I grew up in New York. My state of birth has two football teams, two hockey teams, and two baseball teams. I don’t care enough about basketball to know if we have two of those or not. But growing up, sports had absolutely zero impact on my life. My father has never willingly watched a sporting event. My high school had sports, but I was in drama. My college had sports, but I was too busy drinking during Homecoming to notice. My best friend married a guy who was into sports and I mocked her. Then I met my husband and I was introduced to football.
I cut my teeth on Michael Vick and the Hokies. I learned the basics of the game by watching Beamer Ball. It was a slow indoctrination by a passionate fan. My husband once cheered so loudly, and so suddenly, that the sleeping cat jumped two feet off the couch and did a full rotation in the air before landing. Another time, when he was soothing my son to sleep during a game, he very carefully placed the baby on the couch, jumped up and down like a man possessed and then, as if nothing had happened, picked the baby back up and continued rocking him quietly.
When we moved to South Jersey, I was introduced to a football team with fans so violent that the Vet had a jail built right into it. These are people who once threw snowballs at Santa. When we dressed my daughter as an Eagles cheerleader during a Halloween when the team was on a losing streak, people talked smack to her and pretended they weren’t going to give her candy. She was two. Eagle’s fans are rabid, mean, and utterly devoted.
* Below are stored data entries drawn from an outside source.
/-
Summits.KontsevichZagierPeriods.HardCores — GENERATED by harness/kit/hardcore_registry.py (2026-08-18T11:48:14Z) from harness/kit/hardcore_seeds.json (FILTER-SYNTHESIS 2026-08-18 F1).
Tags existing OPEN statement items as famous open sub-summit problems (`@[hard_core]`); the kernel tribunal (t1h) flags routes whose crux meets one
(frontier shelf, never a fail; the owner route is exempt). 6 item(s) tagged; 0 unresolved: []
NEVER import this from a Theorems/Theses/Cruxes file.
-/
import Summits.KontsevichZagierPeriods.KontsevichZagierPeriods.Theses.AyoubSpecialisation
import Summits.KontsevichZagierPeriods.KontsevichZagierPeriods.Theses.BianchiHumbert
import Summits.KontsevichZagierPeriods.KontsevichZagierPeriods.Theses.AbelContraction
import Summits.KontsevichZagierPeriods.KontsevichZagierPeriods.Theses.LinRedNormalForm
import Summits.KontsevichZagierPeriods.KontsevichZagierPeriods.Theses.HyperbolicBloch
import Summits.KontsevichZagierPeriods.KontsevichZagierPeriods.Theses.InverseLandau
import HarnessLib.Audit.TribunalTags

-- stmt-KontsevichZagierPeriods-0540 · ayoub_piCancellation · Ayoub pi-cancellation
attribute [hard_core "KontsevichZagierPeriods" "Ayoub pi-cancellation"] Summit.KontsevichZagierPeriods.KontsevichZagierPeriods.Theses.AyoubSpecialisation.AyoubPiCancellation
-- stmt-KontsevichZagierPeriods-4280 · KZDimTwo · KZ in dimension two
attribute [hard_core "KontsevichZagierPeriods" "KZ in dimension two"] Summit.KontsevichZagierPeriods.KontsevichZagierPeriods.Theses.BianchiHumbert.KZDimTwo
-- stmt-KontsevichZagierPeriods-18030 · ReductionToDimensionTwo · KZ in dimension two
attribute [hard_core "KontsevichZagierPeriods" "KZ in dimension two"] Summit.KontsevichZagierPeriods.KontsevichZagierPeriods.Theses.AbelContraction.ReductionToDimensionTwo
-- stmt-KontsevichZagierPeriods-15045 · HoffmanIndependence · Hoffman independence / Zagier dilogarithm / Tate lifting
attribute [hard_core "KontsevichZagierPeriods" "Hoffman independence / Zagier dilogarithm / Tate lifting"] Summit.KontsevichZagierPeriods.KontsevichZagierPeriods.Theses.LinRedNormalForm.HoffmanIndependence
-- stmt-KontsevichZagierPeriods-10550 · ZagierDilogarithmConjecture · Hoffman independence / Zagier dilogarithm / Tate lifting
attribute [hard_core "KontsevichZagierPeriods" "Hoffman independence / Zagier dilogarithm / Tate lifting"] Summit.KontsevichZagierPeriods.KontsevichZagierPeriods.Theses.HyperbolicBloch.ZagierDilogarithmConjecture
-- stmt-KontsevichZagierPeriods-9129 · TateLifting · Hoffman independence / Zagier dilogarithm / Tate lifting
attribute [hard_core "KontsevichZagierPeriods" "Hoffman independence / Zagier dilogarithm / Tate lifting"] Summit.KontsevichZagierPeriods.KontsevichZagierPeriods.Theses.InverseLandau.TateLifting
/-! ## §B′ The GERM face of row U is row U (the output shape of Bloch's semiregularity theorem)

The one GENERIZATION engine in print — Bloch's semiregularity theorem (tree fact
`HodgeTheory.BlochSemiregularSpread`, Bloch 1972 / Buchweitz–Flenner 2003 Thm. 5.2 / Voisin L7 Thm. 2.4; realized on
Weil-type families by Markman 2025 and by the b2b cell's `WeilTypeLadderCMBlochSeed`) — outputs exactly "algebraic on an
OPEN NEIGHBOURHOOD of the anchor `s₀`". On an irreducible base that is already everything (Baire:
`exists_stratum_eq_univ_of_isOpen_subset_iUnion` / `forall_mem_algebraicClasses_of_isOpen`, both proved in THIS file from
the Literature-level API since rev. 2), so row U on a family is equivalent to its GERM form at ONE CM fibre. Recorded for the implication map: a CM
Bloch seed for `(f, W)` discharges row U on `(f, W)` WITHOUT using `HC_CM` beyond the anchor (the seed carries its own
cycle) — the Bloch twin is a CM-anchored but `HC_CM`-free line, owned by the crux lines on stmt-1333 / stmt-2524, not a
complement of `HC_CM`; no AbelianAll seed statement is typed here. -/

/-- **Germ ⟹ everywhere, for any decomposition**: on an irreducible quasi-projective base, if the class is algebraic on
a non-empty Euclidean-open set of fibres then ONE stratum is the base and the class is algebraic at every fibre.
[cite: VoisinHodgeII2003, §7.3.2, proof of Thm. 7.19] [cite: CharlesSchnell2014Notes, Prop. 11.3.11 (proof)] -/
theorem forall_mem_algebraicClasses_of_isOpen_of_strata (f : 𝒳 ⟶ S) {p : ℕ} (hS : IsQuasiProjectiveOver S)
    [IrreducibleSpace S.left] {A : complexBetti 𝒳 (2 * p)} {Z : ℕ → Set S.left} (hZc : ∀ k, IsClosed (Z k))
    (hL : {t : ComplexPoints S | complexBetti.map (fiberι f t) (2 * p) A ∈ algebraicClasses (fiberOver f t) p} =
      ⋃ k, {t : ComplexPoints S | t.pt ∈ Z k})
    {U : Set (ComplexPoints S)} (hU : IsOpen U) (hUne : U.Nonempty)
    (hUalg : ∀ t ∈ U, complexBetti.map (fiberι f t) (2 * p) A ∈ algebraicClasses (fiberOver f t) p) :
    (∃ k, Z k = Set.univ) ∧
      ∀ t : ComplexPoints S, complexBetti.map (fiberι f t) (2 * p) A ∈ algebraicClasses (fiberOver f t) p := by
  have hUW : U ⊆ ⋃ k, {t : ComplexPoints S | t.pt ∈ Z k} := by
    rw [← hL]
    exact fun t ht ↦ hUalg t ht
  obtain ⟨k, hk⟩ := exists_stratum_eq_univ_of_isOpen_subset_iUnion hS hZc hU hUne hUW
  exact ⟨⟨k, hk⟩, forall_mem_algebraicClasses_of_stratum_eq_univ f hL hk⟩

/-- **THE SPREADING STEP, fact-free on the tree's carriers** (rev. 2): for a smooth projective family with
quasi-projective total space over a smooth irreducible quasi-projective base and ANY global class `A ∈ H²ᵖ(𝒳(ℂ); ℂ)`,
if `A|_{𝒳_t}` is algebraic for all `t` in a non-empty Euclidean-open `U ⊆ S(ℂ)` then it is algebraic at EVERY
`t ∈ S(ℂ)` — the Charles–Schnell decomposition of the algebraicity locus is PROVED in the tree
(`charlesSchnell_algebraicityLocus_iUnion_closed_holds`) and `forall_mem_algebraicClasses_of_isOpen_of_strata` applies
(Voisin II §7.3.2: "if `f ∈ B` is general and `f ∈ pᵢ(Hᵢ)`, then `pᵢ(Hᵢ) = B`"). No named fact, no cell hypothesis.
[cite: VoisinHodgeII2003, §7.3.2, proof of Thm. 7.19] [cite: CharlesSchnell2014Notes, Prop. 11.3.11 (proof)] -/
theorem forall_mem_algebraicClasses_of_isOpen (f : 𝒳 ⟶ S) {n p : ℕ} (h𝒳 : IsQuasiProjectiveOver 𝒳)
    (hS : IsQuasiProjectiveOver S) (hSsm : AlgebraicGeometry.Smooth S.hom) [IrreducibleSpace S.left]
    (hf : IsSmoothProjectiveFamily f n) (A : complexBetti 𝒳 (2 * p)) {U : Set (ComplexPoints S)} (hU : IsOpen U)
    (hUne : U.Nonempty)
    (hUalg : ∀ t ∈ U, complexBetti.map (fiberι f t) (2 * p) A ∈ algebraicClasses (fiberOver f t) p)
    (t : ComplexPoints S) : complexBetti.map (fiberι f t) (2 * p) A ∈ algebraicClasses (fiberOver f t) p := by
  obtain ⟨Z, hZc, hL⟩ := charlesSchnell_algebraicityLocus_iUnion_closed_holds f n p h𝒳 hS hSsm hf A
  exact (forall_mem_algebraicClasses_of_isOpen_of_strata f hS hZc hL hU hUne hUalg).2 t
And I am very happy that they can now go back to their regularly scheduled programming of hating on McNabb and second-guessing Reid. All of this happy-go-cheery Phillies fandom has been very off-putting to me. The Eagles just spanked Eli Manning – again – and nary a word of it was spoken anywhere. Spanked! Manning! Again! No one cared. And worse, when the Phillies inevitably lost to the Yankees last night, I awoke to find a flurry of FB updates with “Good Job!” and “Wait til next year!” Are you f-ing kidding me? Atta boys are for dogs and small children. When a professional sports team whiffs it in the final games of the World F-ing Series ™, you don’t pat them on the back and tell them to try again – you rend clothing (preferably theirs) and scream for ousters, trades, and heads on platter (preferably tarnished). People are already talking about spring training, which truly does show that hope really is eternal. So please, I beg of you Philadelphia, learn a lesson from Star Trek and put your Phillies gear away. Nothing good ever comes from wearing a red shirt.